The thermal performance of a loop-type heat pipe for passively removing residual heat from spent fuel pool

• Feasibility of applying loop-type heat pipes for SFP is studied.
• The heat transfer rate of the heat pipes was tested.
• The heat transfer coefficient was between 200 and 490 W/m2/s.
• The effect of the water temperature is dominant.
• Three kinds of the filling ratio 27%, 21% and 14% are compared.

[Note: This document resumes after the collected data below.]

/-! ## 2. Elementary limits -/

/-- `log (c n + d) / n → 0` (`c, d ≥ 0`). -/
theorem tendsto_log_linear_div {c d : ℝ} (hc : 0 ≤ c) (hd : 0 ≤ d) :
    Tendsto (fun n : ℕ => Real.log (c * n + d) / n) atTop (𝓝 0) := by
  rcases hc.eq_or_lt with rfl | hc
  · simpa using tendsto_const_div_atTop_nhds_zero_nat (Real.log d)
  have h1 : Tendsto (fun x : ℝ => Real.log x / x) atTop (𝓝 0) := by
    simpa using Real.tendsto_pow_log_div_mul_add_atTop 1 0 1 one_ne_zero
  have h2 : Tendsto (fun n : ℕ => c * (n : ℝ) + d) atTop atTop :=
    tendsto_atTop_add_const_right _ d (tendsto_natCast_atTop_atTop.const_mul_atTop hc)
  have h3 : Tendsto (fun n : ℕ => (c * (n : ℝ) + d) / n) atTop (𝓝 c) := by
    have : Tendsto (fun n : ℕ => c + d / (n : ℝ)) atTop (𝓝 (c + 0)) :=
      tendsto_const_nhds.add (tendsto_const_div_atTop_nhds_zero_nat d)
    rw [add_zero] at this
    refine this.congr' ?_
    filter_upwards [eventually_ne_atTop 0] with n hn
    have hn' : (n : ℝ) ≠ 0 := by exact_mod_cast hn
    field_simp
  have h4 := (h1.comp h2).mul h3
  rw [zero_mul] at h4
  refine h4.congr' ?_
  filter_upwards [eventually_ne_atTop 0] with n hn
  have hn' : (0 : ℝ) < n := by exact_mod_cast Nat.pos_of_ne_zero hn
  have hpos : c * (n : ℝ) + d ≠ 0 := by positivity
  simp only [Function.comp_apply]
  field_simp

/-- `E(α n) / n → 0`. -/
theorem tendsto_logFactErr_mul_div (α : ℕ) :
    Tendsto (fun n : ℕ => logFactErr (α * n) / n) atTop (𝓝 0) := by
  rcases Nat.eq_zero_or_pos α with rfl | hα
  · simp
  have hαr : (0 : ℝ) ≤ α := Nat.cast_nonneg α
  have hup : Tendsto (fun n : ℕ => Real.log ((α : ℝ) * n + 0) / n / 2 + 1 / (n : ℝ)) atTop
      (𝓝 ((0 : ℝ) / 2 + 0)) :=
    ((tendsto_log_linear_div hαr le_rfl).div_const 2).add (tendsto_const_div_atTop_nhds_zero_nat 1)
  rw [zero_div, add_zero] at hup
  refine tendsto_of_tendsto_of_tendsto_of_le_of_le' tendsto_const_nhds hup ?_ ?_
  · filter_upwards [eventually_ne_atTop 0] with n hn
    have hαn : α * n ≠ 0 := mul_ne_zero hα.ne' hn
    exact div_nonneg (logFactErr_bounds hαn).1 (Nat.cast_nonneg n)
  · filter_upwards [eventually_ne_atTop 0] with n hn
    have hαn : α * n ≠ 0 := mul_ne_zero hα.ne' hn
    have hn' : (0 : ℝ) < n := by exact_mod_cast Nat.pos_of_ne_zero hn
    have hb := (logFactErr_bounds hαn).2
    have : logFactErr (α * n) / n ≤ (Real.log ((α * n : ℕ) : ℝ) / 2 + 1) / n :=
      div_le_div_of_nonneg_right hb hn'.le
    calc logFactErr (α * n) / n ≤ (Real.log ((α * n : ℕ) : ℝ) / 2 + 1) / n := this
      _ = Real.log ((α : ℝ) * n + 0) / n / 2 + 1 / n := by rw [add_zero]; push_cast; ring

/-- `(αn) log(αn) = αn log α + αn log n` (all `α, n : ℕ`, using `log 0 = 0`). -/
theorem cast_mul_log_mul (α n : ℕ) :
    ((α * n : ℕ) : ℝ) * Real.log ((α * n : ℕ) : ℝ) = (α : ℝ) * n * Real.log α + (α : ℝ) * n * Real.log n := by
  rcases Nat.eq_zero_or_pos α with rfl | hα
  · simp
  rcases Nat.eq_zero_or_pos n with rfl | hn
  · simp
  have hα' : (α : ℝ) ≠ 0 := by exact_mod_cast hα.ne'
  have hn' : (n : ℝ) ≠ 0 := by exact_mod_cast hn.ne'
  push_cast
  rw [Real.log_mul hα' hn']
  ring

/-! ## 3. One block -/

/-- The block `(αn)! (βn)! / ((α+β)n + 1)!` (= `(h₀ − 2h_j)! (h_j − 1)! / (h₀ − h_j)!` with `α = η₀ − 2η_j`, `β = η_j`). -/
def block (α β n : ℕ) : ℝ :=
  (((α * n).factorial : ℕ) : ℝ) * (((β * n).factorial : ℕ) : ℝ) / ((((α + β) * n + 1).factorial : ℕ) : ℝ)

/-- The factorial block `(αn)!(βn)!/((α+β)n+1)!` is positive. -/
theorem block_pos (α β n : ℕ) : 0 < block α β n := by
  unfold block; positivity

/-- The rate of one block: `(1/n) log block → α log α + β log β − (α+β) log(α+β)`. -/
theorem tendsto_log_block_div (α β : ℕ) :
    Tendsto (fun n : ℕ => Real.log (block α β n) / n) atTop
      (𝓝 ((α : ℝ) * Real.log α + (β : ℝ) * Real.log β - ((α : ℝ) + β) * Real.log ((α : ℝ) + β))) := by
  set L : ℝ := (α : ℝ) * Real.log α + (β : ℝ) * Real.log β - ((α : ℝ) + β) * Real.log ((α : ℝ) + β) with hL
  have hγ : (0 : ℝ) ≤ (α : ℝ) + β := by positivity
  have hE : Tendsto (fun n : ℕ => logFactErr (α * n) / n + logFactErr (β * n) / n
      - logFactErr ((α + β) * n) / n - Real.log (((α : ℝ) + β) * n + 1) / n) atTop (𝓝 (0 + 0 - 0 - 0)) :=
    (((tendsto_logFactErr_mul_div α).add (tendsto_logFactErr_mul_div β)).sub
      (tendsto_logFactErr_mul_div (α + β))).sub (tendsto_log_linear_div hγ zero_le_one)
  simp only [add_zero, sub_zero] at hE
  have hmain := (tendsto_const_nhds : Tendsto (fun _ : ℕ => L) atTop (𝓝 L)).add hE
  rw [add_zero] at hmain
  refine hmain.congr' ?_
  filter_upwards [eventually_ne_atTop 0] with n hn
  have hn' : (n : ℝ) ≠ 0 := by exact_mod_cast hn
  have hf1 : (((α * n).factorial : ℕ) : ℝ) ≠ 0 := by positivity
  have hf2 : (((β * n).factorial : ℕ) : ℝ) ≠ 0 := by positivity
  have hf3 : ((((α + β) * n).factorial : ℕ) : ℝ) ≠ 0 := by positivity
  have hs : ((((α + β) * n + 1 : ℕ)) : ℝ) ≠ 0 := by positivity
  have hden : ((((α + β) * n + 1).factorial : ℕ) : ℝ)
      = (((α + β) * n + 1 : ℕ) : ℝ) * ((((α + β) * n).factorial : ℕ) : ℝ) := by
    rw [Nat.factorial_succ]; push_cast; ring
  unfold block
  rw [hden, Real.log_div (mul_ne_zero hf1 hf2) (mul_ne_zero hs hf3), Real.log_mul hf1 hf2, Real.log_mul hs hf3,
    log_factorial_eq (α * n), log_factorial_eq (β * n), log_factorial_eq ((α + β) * n),
    cast_mul_log_mul, cast_mul_log_mul, cast_mul_log_mul, hL]
  push_cast
  field_simp
  ring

Heat pipe is an efficient heat transfer device without electrically driven parts. Therefore large-scale loop type heat pipe systems have potential uses for passively removing heat from spent fuel pools and reactor cores under the accidental conditions to improve the safety of the nuclear power station. However, temperature difference between the hot water in the spent fuel pool and the ambient air which is the heat sink is small, in the range of 20–60 °C. To understand and predict the heat removal capacity of such a large scale loop type heat pipe in the situation similar to the accidental condition of the spent fuel pool (SFP) for the design purpose, a loop-type heat pipe with a very high and large evaporator has been fabricated and was tested using ammonia as the working fluid. The evaporator with inner diameter of 65 mm and length of 7.6 m is immersed in a hot water tube which simulate the spent fuel pool. The condenser of the loop-type heat pipe is cooled by the air. The tests were performed with the velocity of the hot water in the tube in the range of 0.7–2.1 × 10−2 m/s, the hot water inlet temperature between 50 and 90 °C and the air velocity ranging from 0.5 m/s to 2.5 m/s. Three kinds of the ammonia volumetric filling ratio in the heat pipe were tested, i.e. 27%, 21% and 14%. It is found that the heat transfer rate was in the range of 1.5–14.9 kW, and the heat transfer coefficient of evaporator was between 200 and 490 W/m2/s. It is feasible to use the large scale loop type heat pipe to passively remove the residual heat from SFP. Furthermore, the effect of air velocity, air temperature, water flow rate and temperature is studied. It is indicated that the effect of the water temperature is dominant.